----- Extracted data

import Literature.NumberTheory.Rogawski1990.RankOneUnstableRamifiedDepthExpansionPairModular   -- ★-to-be F0P3-p01 (g14): VERTEX pair (brings ★ EDGE pair p843849, ★ α4, ★ α1, ★ parity rider)
import Literature.NumberTheory.Rogawski1990.RankOneKappaVertexCoverCM                          -- ★ p843629 ED. 2: `exists_vertexCover_of_ramified`
import Literature.NumberTheory.Rogawski1990.RankOneUnstableTransferInertCoreAssembly            -- ★ p843367: `exists_pieces_integral_conj_sub_map_eq_sum`
import Literature.NumberTheory.Rogawski1990.RankOneKappaLevelFamilyCM                           -- ★ p843749 S2-ram: `exists_level_data_onePlace_of_v_eq`
import Literature.NumberTheory.Rogawski1990.RankOneUnstableRamifiedSignSeam                     -- ★-to-be A-p16 (g28): `neg_one_pow_bit_eq_edge`, `neg_one_pow_bit_eq_vertex`
import Literature.NumberTheory.Rogawski1990.RankOneTorusDepthContinuity                         -- ★ torus pack: `conjLocal_frameEntry_mul_self_apply`
import Literature.NumberTheory.Rogawski1990.RankOneTorusCoefficientLocalConstancy               -- ★ p843589 (this seat): `zpow_neg_mul_mem_integer_iff`
import Literature.NumberTheory.Rogawski1990.ExplicitFactorKappaAlmostEverywhereOne              -- ★ `conjLocal_apply_eq_galAdicCompletionMap`
import Literature.NumberTheory.Automorphic.UnitaryRankTwoSignedNormalFormElementsModular        -- ★ p843801 B-p12 (g29): `exists_conj_signedNormalForm_elements_modular`
import Literature.NumberTheory.Automorphic.UnitaryRankTwoDepthValueLaw                          -- ★ `depthPred_anti`
import HarnessLib

/-!
# R-5b «PAIRS ON THE TORUS»: the END's `obtain`-glue — every hypothesis of ★ `rankOneUnstable_core_of_signedPairs` (p843850) except the torus `Δ`-law, PRODUCED at a
# tamely ramified place (road «R1-ram»; Labesse–Langlands 1979 §2 Lemma 2.1, Rogawski 1990 §4.9 Lemma 4.9.3, Kottwitz 1988 §2)

Topic `NumberTheory/Rogawski1990`; namespace `Literature.NumberTheory.Rogawski1990`.  THEOREMS ONLY (no definition, no instance, no notation, no named fact, no `sorry`);
kernel lane `--supports stmt-HodgeConjecture-24833`.  Cell `pub/hodgecm-mathlib` (D-0151), crux H413, line «N6nsGerm», residue `RankOneUnstableTransferNonsplitCMERamified` of
#159; dealt by the END assembler F0P3a-p03 (g12) 11:17:00Z («(iii) R5b PAIRS ON THE TORUS»; architect A-p16 RULINGS A-25∕A-27∕A-29).
HONEST LABEL: HC_CM is proved only modulo the 2 remaining named inputs (hLiu418, h413) until rung 0 closes; this file is the composition of ★ theorems and asserts nothing printed.

WHAT IT DOES.  With the END's one-place data as BINDERS (an anti-fixed uniformiser `ϖ`, the `σO`-package, the non-square unit `u`∕`η`, the partner `e` with its conjugation law
`hconj` and stable conjugacy `hest` (★ R-0c), a torus frame `Q` at `w` along `Z(t₀)` with UNIT diagonal Gram (★ A-p01 R2-E + eigenframe transfer)), it PRODUCES, in the
binder order of ★ `rankOneUnstable_core_of_signedPairs`: the cover pieces `φ_k` (★ `exists_vertexCover_of_ramified` + ★ `exists_pieces_integral_conj_sub_map_eq_sum`), the common
window `m = m₀ + 1` with the level-`m` right invariance (★ S2-ram at `m₀`; one step up so that BOTH the plain and the `D_ϖ`-conjugated membership laws hold), the value families
(★ α1 `exists_unitary_signedNormalForm_elements` on odd `i` for edge pieces, ★ B-p12 `exists_conj_signedNormalForm_elements_modular` on even `i` for vertex pieces, the scalar
element elsewhere), the parity∕sign∕weight bookkeeping `par σ r A c`, the depth parity (★ `odd_of_valuation_sub_eq_of_norm_one`), the D-sign `εD` DEFINED by its residue test
(spec = ★ A-p19 R-4c⁺ ED. 2's hypothesis verbatim, `θ₀ := h 0`), and per piece the PAIR (★ `depthExpansion_pair_ramified_selfDual` ∕ ★ `…_modular`) with the bits' sign law
in the fold's currency (★ A-p16 «sign seam» `neg_one_pow_bit_eq_edge` ∕ `_vertex`, `s₀ = [res_w (−1)]`).

* §0 `coe_glDiagonal_one_unit_eq` (`↑D_ϖ = !![1,0;0,ϖ]`), `level_of_conj_glDiagonal_level_succ_of_v_le_one` (the conjugated level law one step up gives the plain one; ramified
  twin of ★ `level_of_conj_glDiagonal_level_succ`), `windowWeight_eq_ite` (the PAIR's literal window weight on `i < m ≤ N`).
* §1 **`exists_signedPairs_of_ramified_tame`** — the glue.

## References
* [LabesseLanglands1979] J.-P. Labesse, R. P. Langlands, *L-indistinguishability for SL(2)*, Canad. J. Math. 31 (1979): §2 Lemma 2.1 pp. 8–9.
* [Rogawski1990] J. D. Rogawski, *Automorphic Representations of Unitary Groups in Three Variables*, Ann. of Math. Stud. 123 (1990): §4.9 Lemma 4.9.3 p. 56; §12.6 p. 174.
* [Kottwitz1988] R. E. Kottwitz, *Tamagawa numbers*, Ann. of Math. 127 (1988): §2.
-/

set_option autoImplicit false
/-!
# `Balaban1983to89.B9Eq325ProjFormulaTower` — T. Bałaban, *Propagators for lattice gauge theories in a background field*, Commun. Math. Phys.
# **99** (1985) 389–434 [Balaban1985BackgroundPropagators] (3.21)–(3.25) p. 394, (3.19) p. 393, Thm 3.11 p. 416: **(3.25) `R = Δ_U G′Q′*(Q′G′²Q′*)⁻¹Q′G′`
# FOR PRINT's `k`-TH-STEP PROJECTION `R_k(U)` (`B9Eq326OperatorTower.RofUk`, the orthogonal projection onto `Δ^η_U N(Q′_k(U))` with the COMPOSITE
# site averaging `Q′_k(U)`), `G′_k = (Δ′_{a′,k}(U))⁻¹` of `B9Eq324DeltaPrimeATower`; THE THIRD OPERATOR `Q̃′_kG′_k²Q̃′_k†` POSITIVE DEFINITE; AND
# AT `U ≡ 1` THE `k`-LEVEL THIRD OPERATOR IS LITERALLY THE ONE-STEP THIRD OPERATOR AT BLOCK SIZE `L^{n+1}`** — NE9 leaf-06's one-step
# `B9Eq325ProjFormula` §2–§4 ONE STOREY UP, the abstract §1 (`projR_eq_formula`, `qggq_pos`) reused BY NAME

statement-level skeleton of published theorems with citation tags; proofs where landed; nothing here is a claim about the Yang–Mills mass gap

CITATION HEADER (lean-in-tree rule).  Audit cell `pub-balaban`, sub-cell `t4`, BINDER row NE9; filed by the row OWNER lineage `b2b-balaban-t4-ne9-p1`
(gen 85), INTENT I-ne9p1-g85-2.  Sources READ by this lineage in the held text `paper:balaban1985-cmp99-background-propagators` (journal page = PDF
page + 388): pp. 393–395, 416.

THE PRINT (verbatim).  p. 394, (3.21): *«R = R(U) is the orthogonal projection onto ℛ = Δ^η_U N(Q′)»*; (3.25): *«G′ = (Δ′_a)⁻¹, R = Δ_U G′ Q′*(Q′G′²Q′*)⁻¹Q′G′»*;
p. 393, (3.19): *«Q′_j(U) = Q′(Ū^{j−1}) … Q′(U)»* (the site averaging of the `j`-th step is the COMPOSITE one); p. 416, Thm 3.11: *«the operators
Δ′_a, G′, (Q′G′²Q′*)⁻¹, Δ_a, G are positive definite.»*

WHY THIS FILE (cell context; the owner's DIAGNOSIS D-ne9p1-g85-1).  The `k`-level `R`-Lipschitz letter `C_R` is the one letter of the `k`-level
strong small-field coercivity (SC-k) not closed at print's point (PRICING-NE9 v69).  NE9 leaf-06 closed the ONE-STEP `C_R` through PRINT's
representation (3.25) (`B9Eq325ProjFormula` → `B9Eq325RLipschitzResolvent` → `B9Eq364GreenLipschitzForm` → `B9Eq325RLipschitzClosed`), all of
whose letters are FORM letters, (η, L, volume)-free on the diagonal.  This file is the first storey of that chain for the composite averaging:
(3.25) for `RofUk`, so that the resolvent∕Green∕closure files port by text substitution (`RofU ↦ RofUk`, `QprimeW ↦ QprimeTowerW`,
`laplacePrimeA ↦ laplacePrimeAk`, `GpOfU ↦ GpOfUk`); and the flat third operator identified with the one-step one at block `L^{n+1}`, so
that NE9 leaf-01's flat floor `κ♭` (`B9Eq365QGGQLowerVariational.qggq_coercive_one` ∕ `qggq_constant_diagonal_ge`) is consumed BY NAME.

WHAT IS PROVED (sorry-free; no `def`, no `Prop` placeholder; no inequality of the paper asserted).
* §1 **`QGGQk_pos`** — Thm 3.11's third operator for the composite averaging, `Q̃′_kG′_k²Q̃′_k†`, is positive definite on `SiteL2K ℂ d m c₁ W` at
  mutually adjoint transporters (`hRS`) and the displayed positivity `hpos′` of `Δ′_{a′,k}(U)` (onto by `QprimeTowerW_surjective`);
  **`RofUk_eq_formula : RofUk L m n φ η U f = f − G′_k(Q̃′_k†((Q̃′_kG′_k²Q̃′_k†)⁻¹(Q̃′_k(G′_kf))))`** (`projR_eq_formula` BY NAME).
* §2 `QGGQk_pos_of_unitary`, `RofUk_eq_formula_of_unitary` — `hRS` discharged at every unitary background (`B9Eq310HessianHermitian.adTransportW_adjoint`),
  `hpos′` still displayed (no `k`-level kernel clause; the chain takes it from the small-field coercivity, `B9Eq324DeltaPrimeATower.laplacePrimeAk_pos_of_coercive`).
* §3 `adTransportW_adjoint_one_tower`, **`QGGQk_pos_one`**, **`RofUk_eq_formula_one`** — at `U ≡ 1` no letter at all (`η ≠ 0`, `0 < a′`).
* §4 **`QGGQk_one_eq_oneStep`** — `Q̃′_kG′_k(1)²Q̃′_k† = Q̃′G′^{(L^{n+1})}(1)²Q̃′†` as operators on `SiteL2K ℂ d m c₁ W`, LITERALLY (the site isometry
  `Φ′` of `B9Eq316TowerFlatIsOneStep` cancels three times), for any positivity witnesses; `re_inner_QGGQk_one_eq_oneStep` (the form reading).
MODEL ∕ DECLARED READINGS.  As `B9Eq324DeltaPrimeATower` (M1)–(M6): positivity of `Δ′_{a′,k}(U)` at `U ≠ 1` displayed; MECHANISM [folklore] =
leaf-06's §1 (orthogonality characterisation of `starProjection`), not a new argument.  NOT HERE: any estimate, any uniformity.
HONEST SCOPE.  [folklore] the chain's own (3.25) one storey up by name; NOT summit progress (cell pub-balaban: NE9 NOT PRINTED ∕ NOT PROVED, «NE9 ⇐
the named binders»; row WALLED ON A MODEL; spine PROVED 0/9; rung (B)+1 finite T⁴ — NOT infinite volume, NOT mass gap, NOT Clay; HONEST DEPENDENCY:
continuum YM on T⁴ ⇐ BetaPertH ∧ nine spine estimates (0/9 proved); BetaPertH ⇐ (D1) ∧ (D4) ∧ CAP+tail; G-an2-4 gates asym, D1 and NE2/3/4).  NEW
file importing `B9Eq324DeltaPrimeATower` and `B9Eq325ProjFormula`; nothing modified.  Net new unproved facts: 0.
-/

noncomputable section
/-! ### §3 The staggered on-site pair sum rules -/

/-- **The staggered on-site pair structure factor vanishes**: `⟨ψ, η†_ε η_ε ψ⟩ = 0` for THE
half-filled repulsive ground state. [cite: ZhangPRB1990] [cite: YangZhang1990, Theorem 1]
[cite: LiebPRL1989, proof of Theorem 2] -/
theorem expect_etaRaise_mul_etaLower_eq_zero (hG : G.Connected) (A : Finset Λ)
    (hA : ∀ x y : Λ, G.Adj x y → (x ∈ A ↔ y ∉ A)) (hcard : Aᶜ.card = A.card)
    {t U : ℝ} (ht : t ≠ 0) (hU : 0 < U) (ε : Λ → ℤˣ) (hε : ∀ x y : Λ, G.Adj x y → ε x = -ε y)
    {ψ : Fock (Orb Λ)} (hN : IsNParticle (Fintype.card Λ) ψ)
    (hHψ : hamiltonian G t U *ᵥ ψ = ((groundEnergyAt G t U (Fintype.card Λ) : ℝ) : ℂ) • ψ) :
    expect (etaRaise ε * etaLower ε) ψ = 0 ∧ expect (etaLower ε * etaRaise ε) ψ = 0 := by
  constructor
  · show star ψ ⬝ᵥ ((etaRaise ε * etaLower ε) *ᵥ ψ) = 0
    rw [← mulVec_mulVec, etaLower_mulVec_eq_zero_of_groundState hG A hA hcard ht hU ε hε hN hHψ,
      mulVec_zero, dotProduct_zero]
  · show star ψ ⬝ᵥ ((etaLower ε * etaRaise ε) *ᵥ ψ) = 0
    rw [← mulVec_mulVec, etaRaise_mulVec_eq_zero_of_groundState hG A hA hcard ht hU ε hε hN hHψ,
      mulVec_zero, dotProduct_zero]
import Summits.Schanuel.Schanuel.Theses.ArithmeticalComplexity
import Literature.NumberTheory.Transcendental.OneMotiveToric
import Literature.Barriers.Schanuel.AlgebraicIndependenceOfLogarithms

/-!
# Strategy census for the deciding crux `ComputableSchanuel` (stmt-Schanuel-4023) — typed candidates

Crux-strategist `cstrat-stmt-Schanuel-4023-r1` (route `route-Schanuel-ArithmeticalComplexity`, re-audit bin
RESTATED).  This file TYPES the candidate decompositions `X₁ ∧ … ∧ X_k → ComputableSchanuel` examined in
`STRATEGY-CENSUS.md` and proves, sorry-free, the assemblies (b) and the collapses that decide (c):

* `D1` (keys bridge, the route's own Π⁰₁-descent promoted to a split): `KeysZM`, `KeysBridge`,
  assembly `computableSchanuel_of_keys`, collapse `keysBridge_of_schanuel`.
* `D3` (complexity sub-class): `PrimrecSchanuel`, `CorePrimrec`, assembly `computableSchanuel_of_primrec`,
  collapse `primrecSchanuel_of_computableSchanuel` — the judge's `smuggling` shape one level down.
* `D4` (stratification by length): `SchanuelUpTo`, `SchanuelAbove`, the PADDING LEMMA
  `schanuelAt_of_succ : SchanuelAt (n+1) → SchanuelAt n` (adjoin a root of unity outside the ℚ-span) and
  `schanuel_of_schanuelAbove : SchanuelAbove N → Schanuel` — every tail piece is the whole conjecture.
* `D5` (the `2πi` dichotomy): `SchanuelSpanTwoPiI`, `SchanuelOffTwoPiI`, collapse
  `schanuel_of_schanuelSpanTwoPiI` — the "`2πi ∈ span`" half alone is the summit.
* `D2` (certificate calculus): `CompletenessSat` typed, with its soundness `sat_certificate_sound`.

Everything is stated over Mathlib + the route file; nothing here is a route item.
-/

noncomputable section

set_option linter.dupNamespace false

namespace Summit.Schanuel.Schanuel.Cruxes.ComputableSchanuel.Census

open Summit.Schanuel.Schanuel.Theses.ArithmeticalComplexity
import Literature.MathematicalPhysics.QuantumLattice.OrbitStateVariationalCertificate
import Literature.MathematicalPhysics.QuantumLattice.HubbardNNNHoppingTorusLimitCorrelator
import HarnessLib

/-!
# `t–t'` Hubbard model: VARIATIONAL window certificates (energy row, no stationarity) bound the
# expectations of every low-energy torus vector and of every torus limit of such vectors

Family `hubbard` (topic `MathematicalPhysics/QuantumLattice`). Companion of
`HubbardNNNHoppingCorrelatorWindowCertificate.lean` / `HubbardNNNHoppingTorusLimitCorrelator.lean`
(window certificates read in sector EIGENVECTORS and their torus limits). Here the vector is
ARBITRARY: a unit `ζ` of the torus Fock space, not an eigenvector, in no particle-number sector —
the class met by the number-indefinite symmetry-breaking trial states of Horsch–von der Linden /
Kaplan–Horsch–von der Linden (Koma–Tasaki 1994 §2.2), e.g. the one-point witness `(ψ + Oψ/‖Oψ‖)/√2`
of a sector ground state `ψ`. Accordingly the certificate identity carries NO stationarity terms
`[H_{Λ'}, B]` and NO charged-word terms; it keeps SOS, affine-`D₄` symmetry defects, anti-Hermitian
parts, residual words, the two filling rows and the energy row (Wang et al. 2024 §III: the
variational / energy-window tier of the reduced-density-matrix bootstrap).

* `hubbardTorusTT'_re_orbitState_ge_of_variational_certificate_ineq` — torus level: a local
  certificate read in the space-group orbit state `ω̄_ζ` of any unit `ζ`:
  `c − Σ‖aₖ‖ + Σᵢ μᵢ (Re⟨ζ, Gᵢ ζ⟩/L² − νᵢ) + κ (u − Re⟨ζ, H ζ⟩/L²) ≤ Re ω̄_ζ(X)` (filling operators
  `Gᵢ` commuting with the space group; no sign condition on `κ`).
* `re_orbitState_ge_of_window_variational_certificate_d4_TT'_ineq` — window level: ONE identity in
  `𝔄_{Λ'}` proves, for every `L ≥ 3` fitting the window and every unit `ζ`,
  `c − Σ‖aₖ‖ + Σ_σ μ_σ (Re⟨ζ, N_σ ζ⟩/L² − ν) + κ (u − Re⟨ζ, H^{tt'}_L ζ⟩/L²) ≤ Re ω̄_ζ(Γ(ι_{Λ',L}) X)`
  (`N_σ = Σ_y n_{yσ}`).
* `InfVolFermionState.IsTorusLimitOf.re_sum_expect_d4_ge_of_window_variational_certificate_TT'` —
  thermodynamic limit: for unit vectors `ζ_L` along `Ls → ∞` with energy densities
  `Re⟨ζ_L, H^{tt'}_L ζ_L⟩/L² → e ≤ u` and spin fillings `Re⟨ζ_L, N_σ ζ_L⟩/L² → n/2`, every torus limit
  `ω` obeys `c − Σ‖aₖ‖ + (Σ_σ μ_σ)(n/2 − ν) ≤ |S|⁻¹ Σ_{γ∈S} Re ω_{γΛ'}(Γ(d4Emb γ 0) X)` (`κ ≥ 0`).

References: J. Wang et al., PRX 14 (2024) 031006, §III [WangEtAl2024]; X. Han, arXiv:2006.06002, §3
[Han2020Bootstrap]; T. Koma, H. Tasaki, J. Stat. Phys. 76 (1994) 745, §2.2 [KomaTasaki1994].
-/

noncomputable section

namespace Literature.MathematicalPhysics.QuantumLattice

open Matrix Finset HubbardWave0 Literature.Probability.LatticeModels
open Literature.MathematicalPhysics.QuantumManyBody.StateRelaxation
open _root_.Filter
open scoped ComplexOrder BigOperators _root_.Topology

/-! ### The space group commutes with the spin-resolved particle numbers -/

section SpinNumber

variable {L : ℕ} [NeZero L]

/-- A site-permutation unitary `U_π` commutes with the spin-resolved particle number
`N_σ = Σ_y n_{yσ}` (`= ½ N ± S^z`; lattice symmetries commute with `N` and `S^z`).
[cite: Tasaki2020, §9.3.1] -/
theorem fockRelabel_mapEquiv_commute_spinNumber {Λ : Type*} [LinearOrder Λ] [Fintype Λ]
    (g : Equiv.Perm Λ) (σ : Fin 2) :
    Commute (fockRelabel (Orb.mapEquiv g)).val
      (∑ y : Λ, numberOp y σ : Matrix (Finset (Orb Λ)) (Finset (Orb Λ)) ℂ) := by
  rw [sum_numberOp_eq_half_totalNumber_add_spinZ]
  exact ((fockRelabel_mapEquiv_commute_totalNumber g).smul_right _).add_right
    ((fockRelabel_mapEquiv_commute_spinZ g).smul_right _)

/-- The space-group unitaries `U_w D_γ` (translations and point group of the square torus) commute
with `N_σ = Σ_y n_{yσ}`. [cite: Tasaki2020, §9.3.1] -/
theorem spaceGroupUnitary_commute_spinNumber (S : Finset (DihedralGroup 4)) (g : TorusSite 2 L × ↥S)
    (σ : Fin 2) :
    spaceGroupUnitary S g * (∑ y : FermionTorus 2 L, numberOp y σ) =
      (∑ y : FermionTorus 2 L, numberOp y σ) * spaceGroupUnitary S g := by
  have hT : Commute (fockTranslate (L := L) g.1).val
      (∑ y : FermionTorus 2 L, numberOp y σ : Matrix (Finset (Orb (FermionTorus 2 L))) _ ℂ) :=
    fockRelabel_mapEquiv_commute_spinNumber _ σ
  have hD : Commute (fockD4 (L := L) (g.2 : DihedralGroup 4)).val
      (∑ y : FermionTorus 2 L, numberOp y σ : Matrix (Finset (Orb (FermionTorus 2 L))) _ ℂ) := by
    rw [fockD4_apply, Orb.d4Perm_eq_mapEquiv]
    exact fockRelabel_mapEquiv_commute_spinNumber _ σ
  show (fockTranslate g.1).val * (fockD4 (L := L) (g.2 : DihedralGroup 4)).val * _ = _
  rw [Matrix.mul_assoc, hD.eq, ← Matrix.mul_assoc, hT.eq, Matrix.mul_assoc]
  rfl

end SpinNumber

/-! ### Torus level -/

section Torus

variable {L : ℕ} [NeZero L]

/-- (Local to this section, as in `HubbardNNNHoppingCorrelatorCertificate`.) [folklore] -/
local instance (priority := high) instDecidableEqFermionTorusVarTT' : DecidableEq (FermionTorus 2 L) :=
  LinearOrder.toDecidableEq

----------

Task requirements:
Which lines should be output? Exactly those from the first line of the data through the line containing "PRODUCED at a", inclusive.

Result of the task:
import Literature.NumberTheory.Rogawski1990.RankOneUnstableRamifiedDepthExpansionPairModular   -- ★-to-be F0P3-p01 (g14): VERTEX pair (brings ★ EDGE pair p843849, ★ α4, ★ α1, ★ parity rider)
import Literature.NumberTheory.Rogawski1990.RankOneKappaVertexCoverCM                          -- ★ p843629 ED. 2: `exists_vertexCover_of_ramified`
import Literature.NumberTheory.Rogawski1990.RankOneUnstableTransferInertCoreAssembly            -- ★ p843367: `exists_pieces_integral_conj_sub_map_eq_sum`
import Literature.NumberTheory.Rogawski1990.RankOneKappaLevelFamilyCM                           -- ★ p843749 S2-ram: `exists_level_data_onePlace_of_v_eq`
import Literature.NumberTheory.Rogawski1990.RankOneUnstableRamifiedSignSeam                     -- ★-to-be A-p16 (g28): `neg_one_pow_bit_eq_edge`, `neg_one_pow_bit_eq_vertex`
import Literature.NumberTheory.Rogawski1990.RankOneTorusDepthContinuity                         -- ★ torus pack: `conjLocal_frameEntry_mul_self_apply`
import Literature.NumberTheory.Rogawski1990.RankOneTorusCoefficientLocalConstancy               -- ★ p843589 (this seat): `zpow_neg_mul_mem_integer_iff`
import Literature.NumberTheory.Rogawski1990.ExplicitFactorKappaAlmostEverywhereOne              -- ★ `conjLocal_apply_eq_galAdicCompletionMap`
import Literature.NumberTheory.Automorphic.UnitaryRankTwoSignedNormalFormElementsModular        -- ★ p843801 B-p12 (g29): `exists_conj_signedNormalForm_elements_modular`
import Literature.NumberTheory.Automorphic.UnitaryRankTwoDepthValueLaw                          -- ★ `depthPred_anti`
import HarnessLib

/-!
# R-5b «PAIRS ON THE TORUS»: the END's `obtain`-glue — every hypothesis of ★ `rankOneUnstable_core_of_signedPairs` (p843850) except the torus `Δ`-law, PRODUCED at a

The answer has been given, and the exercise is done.